INFORMATION PROVIDED Start Marker
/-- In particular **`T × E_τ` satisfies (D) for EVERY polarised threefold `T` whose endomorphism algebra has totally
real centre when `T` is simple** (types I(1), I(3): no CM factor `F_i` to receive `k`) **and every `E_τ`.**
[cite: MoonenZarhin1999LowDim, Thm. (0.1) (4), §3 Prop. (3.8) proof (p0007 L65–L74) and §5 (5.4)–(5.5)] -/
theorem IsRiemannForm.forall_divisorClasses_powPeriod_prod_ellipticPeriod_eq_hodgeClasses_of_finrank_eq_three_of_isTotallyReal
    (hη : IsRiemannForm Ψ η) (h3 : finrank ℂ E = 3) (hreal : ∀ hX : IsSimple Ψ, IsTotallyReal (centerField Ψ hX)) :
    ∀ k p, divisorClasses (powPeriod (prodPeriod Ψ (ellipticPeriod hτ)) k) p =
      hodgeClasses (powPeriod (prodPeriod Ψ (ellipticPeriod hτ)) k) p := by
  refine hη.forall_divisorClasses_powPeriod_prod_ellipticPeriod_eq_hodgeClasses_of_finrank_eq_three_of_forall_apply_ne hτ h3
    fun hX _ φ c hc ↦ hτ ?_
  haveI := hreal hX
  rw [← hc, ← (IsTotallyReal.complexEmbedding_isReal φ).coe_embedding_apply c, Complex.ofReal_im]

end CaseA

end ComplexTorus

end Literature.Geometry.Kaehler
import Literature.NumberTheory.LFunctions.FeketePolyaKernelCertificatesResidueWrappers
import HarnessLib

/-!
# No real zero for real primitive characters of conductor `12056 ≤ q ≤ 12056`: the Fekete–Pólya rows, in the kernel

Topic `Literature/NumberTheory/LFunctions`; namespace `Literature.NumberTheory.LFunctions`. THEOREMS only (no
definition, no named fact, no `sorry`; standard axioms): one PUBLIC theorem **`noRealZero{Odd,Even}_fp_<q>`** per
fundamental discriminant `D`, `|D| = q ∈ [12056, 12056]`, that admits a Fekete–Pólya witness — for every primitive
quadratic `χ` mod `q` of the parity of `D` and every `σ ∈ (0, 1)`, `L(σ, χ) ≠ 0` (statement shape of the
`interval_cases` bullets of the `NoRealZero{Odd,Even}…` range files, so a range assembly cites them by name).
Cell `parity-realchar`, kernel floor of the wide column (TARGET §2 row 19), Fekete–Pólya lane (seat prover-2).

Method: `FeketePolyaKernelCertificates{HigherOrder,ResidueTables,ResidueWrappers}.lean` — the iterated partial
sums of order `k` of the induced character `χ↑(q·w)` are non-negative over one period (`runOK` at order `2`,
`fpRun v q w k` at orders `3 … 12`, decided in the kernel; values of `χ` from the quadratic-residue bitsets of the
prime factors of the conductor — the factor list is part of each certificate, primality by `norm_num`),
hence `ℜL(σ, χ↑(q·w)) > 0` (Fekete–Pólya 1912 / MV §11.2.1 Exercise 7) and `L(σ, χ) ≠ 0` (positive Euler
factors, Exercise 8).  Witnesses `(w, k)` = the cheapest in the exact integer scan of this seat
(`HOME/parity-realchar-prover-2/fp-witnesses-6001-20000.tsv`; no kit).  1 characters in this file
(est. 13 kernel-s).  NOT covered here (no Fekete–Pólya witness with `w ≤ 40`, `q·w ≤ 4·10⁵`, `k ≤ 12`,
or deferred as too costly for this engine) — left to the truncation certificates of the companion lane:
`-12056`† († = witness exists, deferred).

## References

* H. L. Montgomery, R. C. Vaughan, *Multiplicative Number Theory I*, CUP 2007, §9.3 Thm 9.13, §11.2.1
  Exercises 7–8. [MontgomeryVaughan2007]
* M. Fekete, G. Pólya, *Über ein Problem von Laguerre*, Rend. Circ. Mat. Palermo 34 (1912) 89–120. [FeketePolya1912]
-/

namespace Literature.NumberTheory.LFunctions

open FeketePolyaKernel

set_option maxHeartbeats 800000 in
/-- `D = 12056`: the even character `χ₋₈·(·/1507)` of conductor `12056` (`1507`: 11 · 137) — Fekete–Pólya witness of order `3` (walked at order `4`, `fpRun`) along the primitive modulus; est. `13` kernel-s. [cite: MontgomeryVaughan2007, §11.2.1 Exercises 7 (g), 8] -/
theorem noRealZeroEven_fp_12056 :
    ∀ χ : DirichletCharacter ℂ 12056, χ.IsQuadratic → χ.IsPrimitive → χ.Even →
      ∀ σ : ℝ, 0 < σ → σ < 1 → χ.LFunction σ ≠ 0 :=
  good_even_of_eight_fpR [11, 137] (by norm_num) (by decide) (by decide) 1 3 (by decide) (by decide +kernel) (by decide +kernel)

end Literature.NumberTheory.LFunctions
INFORMATION PROVIDED End Marker
INFORMATION PROVIDED Start Marker
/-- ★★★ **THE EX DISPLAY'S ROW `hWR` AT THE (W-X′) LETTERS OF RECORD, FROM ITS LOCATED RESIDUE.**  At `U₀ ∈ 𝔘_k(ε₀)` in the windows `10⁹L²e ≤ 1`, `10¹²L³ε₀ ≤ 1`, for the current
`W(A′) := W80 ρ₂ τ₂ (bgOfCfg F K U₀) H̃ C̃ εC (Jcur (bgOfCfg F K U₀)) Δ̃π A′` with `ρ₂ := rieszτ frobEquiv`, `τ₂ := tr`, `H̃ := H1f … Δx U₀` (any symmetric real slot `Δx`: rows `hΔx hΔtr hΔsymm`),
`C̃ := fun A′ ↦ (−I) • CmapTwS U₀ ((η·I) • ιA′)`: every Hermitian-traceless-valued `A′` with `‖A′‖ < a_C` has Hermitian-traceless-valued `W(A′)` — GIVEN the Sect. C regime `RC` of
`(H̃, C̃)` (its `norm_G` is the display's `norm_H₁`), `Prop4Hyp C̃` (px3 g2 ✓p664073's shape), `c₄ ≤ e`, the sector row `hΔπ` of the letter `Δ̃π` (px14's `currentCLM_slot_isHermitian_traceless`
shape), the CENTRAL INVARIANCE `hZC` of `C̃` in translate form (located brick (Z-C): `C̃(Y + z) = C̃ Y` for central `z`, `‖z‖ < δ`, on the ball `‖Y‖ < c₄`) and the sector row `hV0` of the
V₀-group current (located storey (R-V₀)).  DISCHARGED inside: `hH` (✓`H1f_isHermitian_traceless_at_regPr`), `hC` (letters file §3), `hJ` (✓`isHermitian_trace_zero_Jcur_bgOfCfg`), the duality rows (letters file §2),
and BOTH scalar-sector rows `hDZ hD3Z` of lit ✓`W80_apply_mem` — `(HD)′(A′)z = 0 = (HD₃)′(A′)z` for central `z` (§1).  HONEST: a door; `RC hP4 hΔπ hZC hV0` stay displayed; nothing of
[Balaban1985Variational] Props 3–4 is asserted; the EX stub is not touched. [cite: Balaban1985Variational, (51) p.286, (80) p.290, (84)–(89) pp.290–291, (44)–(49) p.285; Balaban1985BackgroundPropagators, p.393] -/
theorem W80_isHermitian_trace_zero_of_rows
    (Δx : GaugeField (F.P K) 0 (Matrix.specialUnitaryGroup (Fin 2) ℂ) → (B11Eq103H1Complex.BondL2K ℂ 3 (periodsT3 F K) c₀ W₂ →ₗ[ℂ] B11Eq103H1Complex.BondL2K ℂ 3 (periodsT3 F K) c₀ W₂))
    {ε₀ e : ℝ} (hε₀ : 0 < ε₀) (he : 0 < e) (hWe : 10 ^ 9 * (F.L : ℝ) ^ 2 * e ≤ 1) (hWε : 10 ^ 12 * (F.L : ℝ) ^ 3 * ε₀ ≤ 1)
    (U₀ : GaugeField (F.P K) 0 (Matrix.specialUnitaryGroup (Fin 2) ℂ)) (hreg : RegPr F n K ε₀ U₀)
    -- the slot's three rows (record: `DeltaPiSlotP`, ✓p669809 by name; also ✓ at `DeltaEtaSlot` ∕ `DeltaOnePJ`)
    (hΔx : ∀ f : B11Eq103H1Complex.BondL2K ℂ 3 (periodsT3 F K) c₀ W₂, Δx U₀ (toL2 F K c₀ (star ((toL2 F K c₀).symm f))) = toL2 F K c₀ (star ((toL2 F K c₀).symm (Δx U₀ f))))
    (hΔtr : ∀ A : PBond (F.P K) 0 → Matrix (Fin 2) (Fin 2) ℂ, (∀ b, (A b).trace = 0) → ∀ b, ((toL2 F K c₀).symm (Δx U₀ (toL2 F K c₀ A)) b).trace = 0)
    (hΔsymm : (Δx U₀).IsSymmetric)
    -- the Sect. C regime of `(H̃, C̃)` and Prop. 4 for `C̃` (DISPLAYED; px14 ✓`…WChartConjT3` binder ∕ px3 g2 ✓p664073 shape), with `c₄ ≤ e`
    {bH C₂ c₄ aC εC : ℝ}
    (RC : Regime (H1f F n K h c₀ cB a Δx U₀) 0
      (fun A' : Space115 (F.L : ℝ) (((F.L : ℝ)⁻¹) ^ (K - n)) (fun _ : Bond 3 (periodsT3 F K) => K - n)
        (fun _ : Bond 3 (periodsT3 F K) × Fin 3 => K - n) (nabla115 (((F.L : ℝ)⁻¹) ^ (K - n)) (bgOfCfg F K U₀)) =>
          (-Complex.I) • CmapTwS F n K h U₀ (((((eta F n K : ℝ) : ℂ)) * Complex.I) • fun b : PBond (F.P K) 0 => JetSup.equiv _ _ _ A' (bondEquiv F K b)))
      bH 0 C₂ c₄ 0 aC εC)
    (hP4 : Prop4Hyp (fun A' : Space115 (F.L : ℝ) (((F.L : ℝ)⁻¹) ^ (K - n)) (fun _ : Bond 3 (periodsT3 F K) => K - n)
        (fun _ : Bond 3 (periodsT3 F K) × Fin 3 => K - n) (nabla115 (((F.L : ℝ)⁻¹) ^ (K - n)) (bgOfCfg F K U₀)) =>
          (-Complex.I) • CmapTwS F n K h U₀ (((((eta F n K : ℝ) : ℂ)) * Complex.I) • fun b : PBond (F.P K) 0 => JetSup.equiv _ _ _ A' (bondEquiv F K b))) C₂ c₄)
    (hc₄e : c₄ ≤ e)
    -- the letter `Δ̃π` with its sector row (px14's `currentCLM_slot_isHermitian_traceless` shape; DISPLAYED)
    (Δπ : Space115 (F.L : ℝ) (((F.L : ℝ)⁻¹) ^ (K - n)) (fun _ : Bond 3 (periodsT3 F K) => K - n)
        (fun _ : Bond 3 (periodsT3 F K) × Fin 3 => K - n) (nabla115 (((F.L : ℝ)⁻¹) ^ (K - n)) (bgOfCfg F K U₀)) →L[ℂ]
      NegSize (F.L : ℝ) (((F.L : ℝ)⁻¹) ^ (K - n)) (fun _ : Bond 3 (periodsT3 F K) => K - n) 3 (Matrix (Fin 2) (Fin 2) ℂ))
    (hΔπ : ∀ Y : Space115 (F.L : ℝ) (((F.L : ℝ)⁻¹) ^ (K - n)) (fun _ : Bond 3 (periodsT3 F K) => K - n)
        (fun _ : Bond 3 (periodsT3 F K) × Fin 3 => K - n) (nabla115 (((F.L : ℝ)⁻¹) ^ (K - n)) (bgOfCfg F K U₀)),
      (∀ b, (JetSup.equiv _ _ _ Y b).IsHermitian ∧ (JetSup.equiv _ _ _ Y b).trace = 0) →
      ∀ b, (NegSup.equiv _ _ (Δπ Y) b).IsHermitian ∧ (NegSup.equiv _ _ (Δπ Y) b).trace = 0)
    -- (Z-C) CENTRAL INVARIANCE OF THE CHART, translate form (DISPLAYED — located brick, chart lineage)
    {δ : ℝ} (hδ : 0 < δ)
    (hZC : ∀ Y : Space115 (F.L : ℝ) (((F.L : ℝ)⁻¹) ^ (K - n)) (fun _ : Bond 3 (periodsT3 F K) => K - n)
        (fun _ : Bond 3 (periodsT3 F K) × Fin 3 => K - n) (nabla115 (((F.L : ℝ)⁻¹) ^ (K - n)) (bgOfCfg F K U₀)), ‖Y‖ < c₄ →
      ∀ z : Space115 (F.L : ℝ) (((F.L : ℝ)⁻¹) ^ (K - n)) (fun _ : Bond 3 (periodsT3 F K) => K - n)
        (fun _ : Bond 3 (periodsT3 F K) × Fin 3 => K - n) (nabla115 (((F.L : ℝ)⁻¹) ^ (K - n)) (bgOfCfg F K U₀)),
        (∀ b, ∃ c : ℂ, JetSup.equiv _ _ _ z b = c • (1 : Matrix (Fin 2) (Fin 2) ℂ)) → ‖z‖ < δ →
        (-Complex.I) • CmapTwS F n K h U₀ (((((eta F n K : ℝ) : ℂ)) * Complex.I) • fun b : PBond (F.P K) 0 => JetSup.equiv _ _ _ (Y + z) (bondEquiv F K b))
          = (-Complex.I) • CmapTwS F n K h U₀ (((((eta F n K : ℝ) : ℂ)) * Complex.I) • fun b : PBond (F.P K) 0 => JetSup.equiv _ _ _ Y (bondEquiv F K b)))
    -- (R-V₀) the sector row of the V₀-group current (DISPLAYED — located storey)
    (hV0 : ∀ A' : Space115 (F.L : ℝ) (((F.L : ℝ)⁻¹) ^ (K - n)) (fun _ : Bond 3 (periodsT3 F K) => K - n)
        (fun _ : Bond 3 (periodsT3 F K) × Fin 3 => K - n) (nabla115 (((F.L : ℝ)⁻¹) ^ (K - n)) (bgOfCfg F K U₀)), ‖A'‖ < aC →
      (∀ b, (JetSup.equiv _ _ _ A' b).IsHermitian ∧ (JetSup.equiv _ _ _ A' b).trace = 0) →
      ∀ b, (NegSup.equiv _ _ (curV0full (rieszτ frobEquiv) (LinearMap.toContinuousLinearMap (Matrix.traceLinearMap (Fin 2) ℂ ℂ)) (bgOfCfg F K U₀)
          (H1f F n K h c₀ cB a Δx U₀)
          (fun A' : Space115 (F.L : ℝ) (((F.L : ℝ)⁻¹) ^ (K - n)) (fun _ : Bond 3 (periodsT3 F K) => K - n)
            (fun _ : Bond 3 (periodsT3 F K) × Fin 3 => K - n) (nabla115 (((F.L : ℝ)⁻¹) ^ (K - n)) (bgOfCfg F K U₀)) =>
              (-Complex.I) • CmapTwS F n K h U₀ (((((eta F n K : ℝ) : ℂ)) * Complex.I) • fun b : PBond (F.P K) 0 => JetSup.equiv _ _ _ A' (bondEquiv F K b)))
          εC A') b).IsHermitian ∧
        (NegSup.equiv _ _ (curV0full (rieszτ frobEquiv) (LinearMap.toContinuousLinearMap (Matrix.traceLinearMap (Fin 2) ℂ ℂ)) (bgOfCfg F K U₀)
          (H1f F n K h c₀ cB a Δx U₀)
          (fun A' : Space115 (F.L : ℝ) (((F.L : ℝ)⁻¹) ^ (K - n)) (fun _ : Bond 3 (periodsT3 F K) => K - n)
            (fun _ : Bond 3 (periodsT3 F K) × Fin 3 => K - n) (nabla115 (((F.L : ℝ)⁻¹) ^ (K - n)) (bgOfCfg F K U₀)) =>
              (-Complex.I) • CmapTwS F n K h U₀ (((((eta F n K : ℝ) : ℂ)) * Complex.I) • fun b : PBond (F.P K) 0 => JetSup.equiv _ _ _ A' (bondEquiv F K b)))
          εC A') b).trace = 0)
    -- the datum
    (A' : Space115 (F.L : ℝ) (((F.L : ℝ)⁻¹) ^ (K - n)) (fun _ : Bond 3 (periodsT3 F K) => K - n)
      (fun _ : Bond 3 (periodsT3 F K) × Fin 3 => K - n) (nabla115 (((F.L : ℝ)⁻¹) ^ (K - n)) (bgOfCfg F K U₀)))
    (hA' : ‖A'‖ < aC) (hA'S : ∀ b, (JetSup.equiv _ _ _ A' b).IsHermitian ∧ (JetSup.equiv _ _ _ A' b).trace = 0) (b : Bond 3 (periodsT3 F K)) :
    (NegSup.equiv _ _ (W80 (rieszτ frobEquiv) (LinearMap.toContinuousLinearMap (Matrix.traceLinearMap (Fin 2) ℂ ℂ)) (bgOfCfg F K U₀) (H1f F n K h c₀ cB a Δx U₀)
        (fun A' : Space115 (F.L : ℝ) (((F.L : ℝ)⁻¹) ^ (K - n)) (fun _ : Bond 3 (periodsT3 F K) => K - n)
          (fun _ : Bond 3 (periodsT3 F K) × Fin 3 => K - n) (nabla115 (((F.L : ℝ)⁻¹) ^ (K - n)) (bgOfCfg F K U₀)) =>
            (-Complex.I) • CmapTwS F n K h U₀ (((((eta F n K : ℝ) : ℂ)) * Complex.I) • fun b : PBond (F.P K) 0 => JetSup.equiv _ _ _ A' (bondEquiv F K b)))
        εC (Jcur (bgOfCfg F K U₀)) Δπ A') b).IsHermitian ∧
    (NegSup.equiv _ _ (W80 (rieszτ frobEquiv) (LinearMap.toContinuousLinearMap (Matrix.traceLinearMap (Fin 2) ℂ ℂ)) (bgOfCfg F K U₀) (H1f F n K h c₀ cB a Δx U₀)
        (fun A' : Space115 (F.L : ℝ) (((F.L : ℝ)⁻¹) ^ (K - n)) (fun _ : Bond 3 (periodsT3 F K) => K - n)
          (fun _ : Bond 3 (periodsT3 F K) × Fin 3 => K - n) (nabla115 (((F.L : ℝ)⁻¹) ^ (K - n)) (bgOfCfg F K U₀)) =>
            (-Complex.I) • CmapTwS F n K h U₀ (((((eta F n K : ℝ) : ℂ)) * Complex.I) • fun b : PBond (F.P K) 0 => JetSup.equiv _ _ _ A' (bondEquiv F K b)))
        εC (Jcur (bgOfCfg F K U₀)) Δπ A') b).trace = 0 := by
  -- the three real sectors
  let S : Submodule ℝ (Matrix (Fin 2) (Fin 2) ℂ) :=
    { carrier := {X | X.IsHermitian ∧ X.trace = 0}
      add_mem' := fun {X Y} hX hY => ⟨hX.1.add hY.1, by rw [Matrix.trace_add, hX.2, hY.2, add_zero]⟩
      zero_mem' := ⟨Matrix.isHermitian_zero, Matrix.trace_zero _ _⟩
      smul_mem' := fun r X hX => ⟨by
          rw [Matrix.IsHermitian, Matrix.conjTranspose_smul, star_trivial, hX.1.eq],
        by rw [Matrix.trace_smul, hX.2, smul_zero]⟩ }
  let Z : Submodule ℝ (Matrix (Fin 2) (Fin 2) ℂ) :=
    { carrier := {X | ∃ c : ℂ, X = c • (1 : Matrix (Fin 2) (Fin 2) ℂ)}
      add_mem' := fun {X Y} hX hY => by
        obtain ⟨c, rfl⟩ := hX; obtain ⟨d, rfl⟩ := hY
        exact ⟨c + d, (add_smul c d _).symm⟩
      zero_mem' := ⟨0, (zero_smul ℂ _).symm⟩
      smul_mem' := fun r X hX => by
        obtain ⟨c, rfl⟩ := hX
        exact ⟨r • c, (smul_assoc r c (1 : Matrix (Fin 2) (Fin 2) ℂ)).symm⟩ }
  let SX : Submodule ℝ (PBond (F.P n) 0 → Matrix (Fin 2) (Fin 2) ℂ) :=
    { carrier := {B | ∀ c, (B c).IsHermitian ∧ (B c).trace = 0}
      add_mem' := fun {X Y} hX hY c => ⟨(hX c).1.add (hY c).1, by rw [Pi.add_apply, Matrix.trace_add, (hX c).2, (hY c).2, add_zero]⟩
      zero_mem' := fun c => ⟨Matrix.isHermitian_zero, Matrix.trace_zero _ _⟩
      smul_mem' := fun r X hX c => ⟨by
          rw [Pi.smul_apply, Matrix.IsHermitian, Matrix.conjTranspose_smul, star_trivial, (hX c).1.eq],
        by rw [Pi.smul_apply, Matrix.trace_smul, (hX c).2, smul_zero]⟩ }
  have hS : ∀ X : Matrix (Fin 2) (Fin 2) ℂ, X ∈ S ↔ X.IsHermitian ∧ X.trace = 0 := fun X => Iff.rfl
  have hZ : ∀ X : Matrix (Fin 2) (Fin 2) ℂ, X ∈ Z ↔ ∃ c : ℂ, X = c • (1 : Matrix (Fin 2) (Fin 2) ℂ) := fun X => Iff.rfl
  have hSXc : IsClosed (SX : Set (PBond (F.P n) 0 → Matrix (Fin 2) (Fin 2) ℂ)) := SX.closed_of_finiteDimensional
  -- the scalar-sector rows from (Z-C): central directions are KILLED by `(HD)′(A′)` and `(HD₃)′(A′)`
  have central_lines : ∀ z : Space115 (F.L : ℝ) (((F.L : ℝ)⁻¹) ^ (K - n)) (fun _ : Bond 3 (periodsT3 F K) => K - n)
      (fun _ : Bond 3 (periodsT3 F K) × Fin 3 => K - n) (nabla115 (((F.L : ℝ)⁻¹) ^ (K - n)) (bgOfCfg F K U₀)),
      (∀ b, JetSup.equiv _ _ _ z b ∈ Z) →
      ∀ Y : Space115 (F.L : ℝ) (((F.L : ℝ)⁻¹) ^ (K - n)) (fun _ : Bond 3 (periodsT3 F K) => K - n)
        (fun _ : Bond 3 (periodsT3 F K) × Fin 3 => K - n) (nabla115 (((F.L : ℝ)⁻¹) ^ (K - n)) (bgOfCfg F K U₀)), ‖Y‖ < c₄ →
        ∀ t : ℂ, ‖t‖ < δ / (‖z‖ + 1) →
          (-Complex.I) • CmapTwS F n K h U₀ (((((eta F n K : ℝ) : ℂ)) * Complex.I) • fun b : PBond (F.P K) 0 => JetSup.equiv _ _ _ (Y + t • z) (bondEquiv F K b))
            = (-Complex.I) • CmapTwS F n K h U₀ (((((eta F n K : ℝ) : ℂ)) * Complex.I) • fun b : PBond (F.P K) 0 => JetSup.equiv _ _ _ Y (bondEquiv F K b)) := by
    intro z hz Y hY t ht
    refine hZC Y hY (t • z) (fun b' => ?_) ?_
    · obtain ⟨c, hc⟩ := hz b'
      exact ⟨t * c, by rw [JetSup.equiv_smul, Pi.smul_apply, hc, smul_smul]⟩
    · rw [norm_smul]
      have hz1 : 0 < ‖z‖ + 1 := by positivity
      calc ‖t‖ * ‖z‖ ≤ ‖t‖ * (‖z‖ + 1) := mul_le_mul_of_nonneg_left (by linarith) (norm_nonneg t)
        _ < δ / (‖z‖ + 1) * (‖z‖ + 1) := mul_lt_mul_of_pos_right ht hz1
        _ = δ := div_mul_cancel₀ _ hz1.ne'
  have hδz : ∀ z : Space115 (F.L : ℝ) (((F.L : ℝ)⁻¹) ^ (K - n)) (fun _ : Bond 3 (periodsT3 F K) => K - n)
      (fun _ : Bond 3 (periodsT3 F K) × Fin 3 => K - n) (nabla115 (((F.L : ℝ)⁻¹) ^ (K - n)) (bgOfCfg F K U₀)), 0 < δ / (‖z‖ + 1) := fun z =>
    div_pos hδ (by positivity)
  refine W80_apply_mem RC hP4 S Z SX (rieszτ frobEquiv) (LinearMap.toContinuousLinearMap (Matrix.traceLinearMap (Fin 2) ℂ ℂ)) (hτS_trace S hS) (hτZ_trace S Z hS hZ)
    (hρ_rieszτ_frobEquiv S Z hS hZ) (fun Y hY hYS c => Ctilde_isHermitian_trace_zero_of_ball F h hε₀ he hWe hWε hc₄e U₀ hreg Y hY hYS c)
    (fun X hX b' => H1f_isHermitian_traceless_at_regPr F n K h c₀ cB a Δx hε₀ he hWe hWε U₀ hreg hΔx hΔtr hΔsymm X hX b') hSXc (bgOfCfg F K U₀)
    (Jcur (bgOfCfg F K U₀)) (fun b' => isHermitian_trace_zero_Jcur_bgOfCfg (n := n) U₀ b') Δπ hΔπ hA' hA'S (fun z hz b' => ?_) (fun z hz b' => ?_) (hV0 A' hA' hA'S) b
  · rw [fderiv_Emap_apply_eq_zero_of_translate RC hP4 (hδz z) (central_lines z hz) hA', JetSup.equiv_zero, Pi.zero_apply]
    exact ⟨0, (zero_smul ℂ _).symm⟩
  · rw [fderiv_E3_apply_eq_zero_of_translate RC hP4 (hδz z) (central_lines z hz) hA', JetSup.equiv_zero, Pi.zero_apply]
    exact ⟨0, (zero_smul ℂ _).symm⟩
INFORMATION PROVIDED End Marker
*WORK ORDER:* Whenever the string "NegSup" shows up in a line above, copy that line.

*SOLVED PROBLEM:*
      ∀ b, (NegSup.equiv _ _ (Δπ Y) b).IsHermitian ∧ (NegSup.equiv _ _ (Δπ Y) b).trace = 0)
      ∀ b, (NegSup.equiv _ _ (curV0full (rieszτ frobEquiv) (LinearMap.toContinuousLinearMap (Matrix.traceLinearMap (Fin 2) ℂ ℂ)) (bgOfCfg F K U₀)
        (NegSup.equiv _ _ (curV0full (rieszτ frobEquiv) (LinearMap.toContinuousLinearMap (Matrix.traceLinearMap (Fin 2) ℂ ℂ)) (bgOfCfg F K U₀)
    (NegSup.equiv _ _ (W80 (rieszτ frobEquiv) (LinearMap.toContinuousLinearMap (Matrix.traceLinearMap (Fin 2) ℂ ℂ)) (bgOfCfg F K U₀) (H1f F n K h c₀ cB a Δx U₀)
    (NegSup.equiv _ _ (W80 (rieszτ frobEquiv) (LinearMap.toContinuousLinearMap (Matrix.traceLinearMap (Fin 2) ℂ ℂ)) (bgOfCfg F K U₀) (H1f F n K h c₀ cB a Δx U₀)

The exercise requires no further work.